In this work, the performance of a generic real-time induction bearing fault diagnosis based on a newly supervised D.L approach was extensively studied. The intelligent system employs a CRNN classifier that is fed by raw time-domain features that are reshaped in the form of tensors of time sequence. Using the end-to-end feature extraction model, the raw bearing vibration data is trained automatically and properly. The model can diagnose the fault precisely and considering the big dataset, in a relatively short time. Implementing the proposed method in a practical situation and industrial-scale has the following advantages compared to the other methods:

  • Monitoring a larger and more comprehensive recorded data because the model is highly resistant to overfitting.

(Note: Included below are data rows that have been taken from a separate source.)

import Summits.NavierStokesRegularity.FluidComputer.PalasekTowerGermHostPotentialAmplifier

/-!
# The germ host, XXIX: a FULLY NUMERIC composite design in the strict slot — end-to-end demonstration

Cell `ns-blowup`, seat `ns-blowup-ecbridge-3` (g5); GROUP C «BRIDGE SUPPORT» of the route
`PalasekTowerBreakdown` (crux `EpisodeBaseG`, item stmt-NavierStokesRegularity-19179, R2; line `slot` v5). Sequel of
`PalasekTowerGermHostPotentialAmplifier.lean` (amplifiers `curl A`, closed-form budget). LABEL: E–C typing
(KERNEL construction: one explicit potential — a definition with body — and its bookkeeping; everything proved).
WHAT THIS IS NOT: not Navier–Stokes evidence and NOT a positive-direction design — a DEMONSTRATION that the numeric
amplifier chain composes with concrete numbers: carrier `strictTinyProfile (1/64)` plus a scaled copy of the far
pusher placed at `30 e₁`; its episode is as negative as every kernel host of record (tiny flat blob, slow swirls).
Nothing about any flow after `τ₀`, `FirstEpisodeD`, `RungG 1` or blow-up.

## What

* `demoPot x = ((Y₀/5) · ψ(x + 5e₃)) • e₃` (`ψ = pusherPot`, the far pusher's potential translated to the origin):
  smooth, `tsupport ⊆ B̄(0, 5/4)`, `‖D demoPot‖ ≤ (3/32) Y₀` (from `‖∇ψ‖ ≤ 15/32`);
* the four numbers `(R, L, d, ‖c‖) = (5/4, (3/32)Y₀, 19, 30)`: `4L = (3/8)Y₀ < Y₀`, `7 + 19 + 5/4 < 30`, and the
  budget `(3/(2π·19⁴))·Y₀·((3/8)Y₀)²·(4π/3)(5/4)³ = (13500/3202768896)·Y₀³ < Y₀³/200000`;
* **`levelZeroData_demo : LevelZeroData (strictTinyProfile (1/64) + fun x => curl demoPot (x − 30 • e₁)) (125/4)`**
  — no hypothesis, no `Classical.choose`: the first composite (carrier + amplifier) strict-slot filler of the
  tree whose every constant is a numeral; host preparation of its germ schedule and the crux reduction for it by the
  slot API (`hostPreparationD_demo`, `episodeBaseG_of_firstEpisodeD_demo`).

References: S. Palasek, arXiv:2605.13827 §3.3 [cite: Palasek2026ElementaryModel, §3.3].
-/

noncomputable section

namespace Summit.NavierStokesRegularity.FluidComputer.PalasekTowerClayBridge.Germ

open Set Function Filter Topology InnerProductSpace Metric MeasureTheory Real
open scoped Topology ContDiff RealInnerProductSpace

open Literature.Analysis.FluidPDE TinyBlob

/-! ## §1 The demonstration potential -/

/-- **The demonstration potential** `demoPot x = ((Y₀/5) · ψ(x + 5e₃)) • e₃`. [folklore] -/
def demoPot (x : EuclideanSpace ℝ (Fin 3)) : EuclideanSpace ℝ (Fin 3) :=
  (TowerRates.wide.Y 0 / 5 * pusherPot (x + pusherCenter)) • e₃

/-- `demoPot` is smooth. [folklore] -/
theorem contDiff_demoPot : ContDiff ℝ ∞ demoPot :=
  (contDiff_const.mul (contDiff_pusherPot.comp (contDiff_id.add contDiff_const))).smul contDiff_const

/-- `tsupport demoPot ⊆ B̄(0, 5/4)` (`ψ` is supported in `B̄(5e₃, 5/4)`). [folklore] -/
theorem tsupport_demoPot_subset : tsupport demoPot ⊆ closedBall (0 : EuclideanSpace ℝ (Fin 3)) (5 / 4) := by
  refine closure_minimal (fun x hx => ?_) isClosed_closedBall
  by_contra h
  refine hx ?_
  have hψ : pusherPot (x + pusherCenter) = 0 := by
    refine image_eq_zero_of_notMem_tsupport fun hmem => h ?_
    have := tsupport_pusherPot_subset hmem
    rw [mem_closedBall, dist_eq_norm, add_sub_cancel_right] at this
    rwa [mem_closedBall, dist_zero_right]
  simp [demoPot, hψ]

/-- The Jacobian of `demoPot`. [folklore] -/
theorem hasFDerivAt_demoPot (x : EuclideanSpace ℝ (Fin 3)) :
    HasFDerivAt demoPot
      (((TowerRates.wide.Y 0 / 5) • ((fderiv ℝ pusherPot (x + pusherCenter)).comp
        (ContinuousLinearMap.id ℝ (EuclideanSpace ℝ (Fin 3))))).smulRight e₃) x := by
  have hg : HasFDerivAt (fun y => pusherPot (y + pusherCenter))
      ((fderiv ℝ pusherPot (x + pusherCenter)).comp (ContinuousLinearMap.id ℝ _)) x :=
    ((differentiable_pusherPot _).hasFDerivAt).comp x ((hasFDerivAt_id x).add_const pusherCenter)
  exact (hg.const_mul (TowerRates.wide.Y 0 / 5)).smul_const e₃

/-- **`‖D demoPot (x)‖ ≤ (3/32) Y₀`** (`‖∇ψ‖ ≤ 15/32`). [folklore] -/
theorem norm_fderiv_demoPot_le (x : EuclideanSpace ℝ (Fin 3)) :
    ‖fderiv ℝ demoPot x‖ ≤ 3 / 32 * TowerRates.wide.Y 0 := by
  have hY := Host.wide_Y_zero_pos
  rw [(hasFDerivAt_demoPot x).fderiv, ContinuousLinearMap.norm_smulRight_apply, norm_e₃, mul_one, norm_smul,
    ContinuousLinearMap.comp_id, Real.norm_eq_abs, abs_of_pos (by positivity)]
  have hψ : ‖fderiv ℝ pusherPot (x + pusherCenter)‖ ≤ 15 / 32 := by
    have e : gradient pusherPot (x + pusherCenter) =
        (InnerProductSpace.toDual ℝ (EuclideanSpace ℝ (Fin 3))).symm (fderiv ℝ pusherPot (x + pusherCenter)) := rfl
    have h := norm_gradient_pusherPot_le (x + pusherCenter)
    rwa [e, LinearIsometryEquiv.norm_map] at h
  calc TowerRates.wide.Y 0 / 5 * ‖fderiv ℝ pusherPot (x + pusherCenter)‖ ≤ TowerRates.wide.Y 0 / 5 * (15 / 32) :=
        mul_le_mul_of_nonneg_left hψ (by positivity)
    _ = 3 / 32 * TowerRates.wide.Y 0 := by ring

/-! ## §2 The numeric design -/

/-- `‖30 e₁‖ = 30`. [folklore] -/
theorem norm_thirty_smul_e₁ : ‖(30 : ℝ) • e₁‖ = 30 := by
  rw [norm_smul, show ‖e₁‖ = 1 by simp [e₁], mul_one, Real.norm_eq_abs]; norm_num

/-- **The budget in numbers**: `(3/(2π·19⁴))·Y₀·((4·(3/32)Y₀)²·((5/4)³·(4π/3))) < Y₀³/200000`
(`= (13500/3202768896)·Y₀³ ≈ 4.22·10⁻⁶·Y₀³`). [folklore] -/
theorem demo_budget :
    3 / (2 * π * (19 : ℝ) ^ 4) * TowerRates.wide.Y 0 *
        ((4 * (3 / 32 * TowerRates.wide.Y 0)) ^ 2 * ((5 / 4 : ℝ) ^ 3 * (π * 4 / 3))) <
      TowerRates.wide.Y 0 ^ 3 / 200000 := by
  have hY := Host.wide_Y_zero_pos
  have hπ := Real.pi_pos
  have e : 3 / (2 * π * (19 : ℝ) ^ 4) * TowerRates.wide.Y 0 *
      ((4 * (3 / 32 * TowerRates.wide.Y 0)) ^ 2 * ((5 / 4 : ℝ) ^ 3 * (π * 4 / 3))) =
      13500 / 3202768896 * TowerRates.wide.Y 0 ^ 3 := by
    field_simp
    ring
  rw [e]
  have hY3 : 0 < TowerRates.wide.Y 0 ^ 3 := by positivity
  have hc : (13500 / 3202768896 : ℝ) < 1 / 200000 := by norm_num
  calc (13500 / 3202768896 : ℝ) * TowerRates.wide.Y 0 ^ 3 < 1 / 200000 * TowerRates.wide.Y 0 ^ 3 :=
        mul_lt_mul_of_pos_right hc hY3
    _ = TowerRates.wide.Y 0 ^ 3 / 200000 := by ring

/-- **THE FULLY NUMERIC COMPOSITE DESIGN FILLS THE STRICT SLOT**:
`LevelZeroData (strictTinyProfile (1/64) + fun x => curl demoPot (x − 30 • e₁)) (125/4)` — carrier scale `1/64`,
amplifier `curl demoPot` of Jacobian bound `L = (3/32)Y₀` in `B̄(0, 5/4)`, distance `d = 19`, centre `30 e₁`.
[cite: Palasek2026ElementaryModel, §3.3] -/
theorem levelZeroData_demo :
    LevelZeroData (strictTinyProfile (1 / 64) + fun x => curl demoPot (x - (30 : ℝ) • e₁)) (125 / 4) := by
  have hY := Host.wide_Y_zero_pos
  have h := levelZeroData_strictTinyProfile_add_curl_of_le (a := 1 / 64) (by norm_num) (by norm_num)
    contDiff_demoPot tsupport_demoPot_subset (by norm_num : (0 : ℝ) ≤ 5 / 4) norm_fderiv_demoPot_le
    (by linarith : 4 * (3 / 32 * TowerRates.wide.Y 0) < TowerRates.wide.Y 0)
    (d := 19) (by rw [Host.wide_N_zero]; norm_num) (c := (30 : ℝ) • e₁) (by rw [norm_thirty_smul_e₁]; norm_num)
    demo_budget
  rw [norm_thirty_smul_e₁] at h
  norm_num at h
  exact h

/-- **Host preparation for the numeric design**: its germ schedule (radius `125/4`, `τ₀ = 1`, push `c₄`) is
prepared in its singleton class. [cite: Palasek2026ElementaryModel, §3.3] -/
theorem hostPreparationD_demo {c₄ : ℝ} (hc₄ : 0 < c₄) (hc₄' : c₄ ≤ 1) :
    HostPreparationD (HostClass.exact (levelZeroData_demo.schedule c₄ hc₄ hc₄')) :=
  levelZeroData_demo.hostPreparationD_exact hc₄ hc₄'

/-- **… and the crux for the numeric design is its (presumably negative) episode.** [cite: Palasek2026ElementaryModel, §4] -/
theorem episodeBaseG_of_firstEpisodeD_demo {c₄ : ℝ} (hc₄ : 0 < c₄) (hc₄' : c₄ ≤ 1)
    (hF : FirstEpisodeD (HostClass.exact (levelZeroData_demo.schedule c₄ hc₄ hc₄'))) : EpisodeBaseG :=
  levelZeroData_demo.episodeBaseG_of_firstEpisodeD hc₄ hc₄' hF

end Summit.NavierStokesRegularity.FluidComputer.PalasekTowerClayBridge.Germ

end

  • Reaching a more accurate prediction, compared to the other articles in the literature, at a relatively shorter time and the number of epochs.

  • The model is end-to-end and can be fed by the raw vibration data directly and no data pre-processing, pre-determined transformation (such as FFT or DWT), manipulated feature extraction and feature selection is required.

  • The calculation is more cost-effective compared to some solutions containing data-pre-processing and some complex deep architectures in the literature.

The CRNN classifier-based fault diagnosis system is tested for bearing fault diagnosis using two benchmark vibration datasets. The experimental results validate the effectiveness and feasibility of the CRNN classifier in fault diagnosis. The classifier achieved overall classification accuracies of 97.13% for IMS and 99.77% for CWRU bearing datasets. Classification results demonstrated that the CRNN model can learn highly discriminative features directly from the raw input sensor data.

5.1 Future work

Testing and evaluation of a GRU-LSTM network using the collected motor current signal instead of vibration signal as well as reducing the calculation time of the system. Plus, working on unbalanced small scaled datasets using a novel generative adversarial network (GAN) such as the work fulfilled in [36] would be the future work.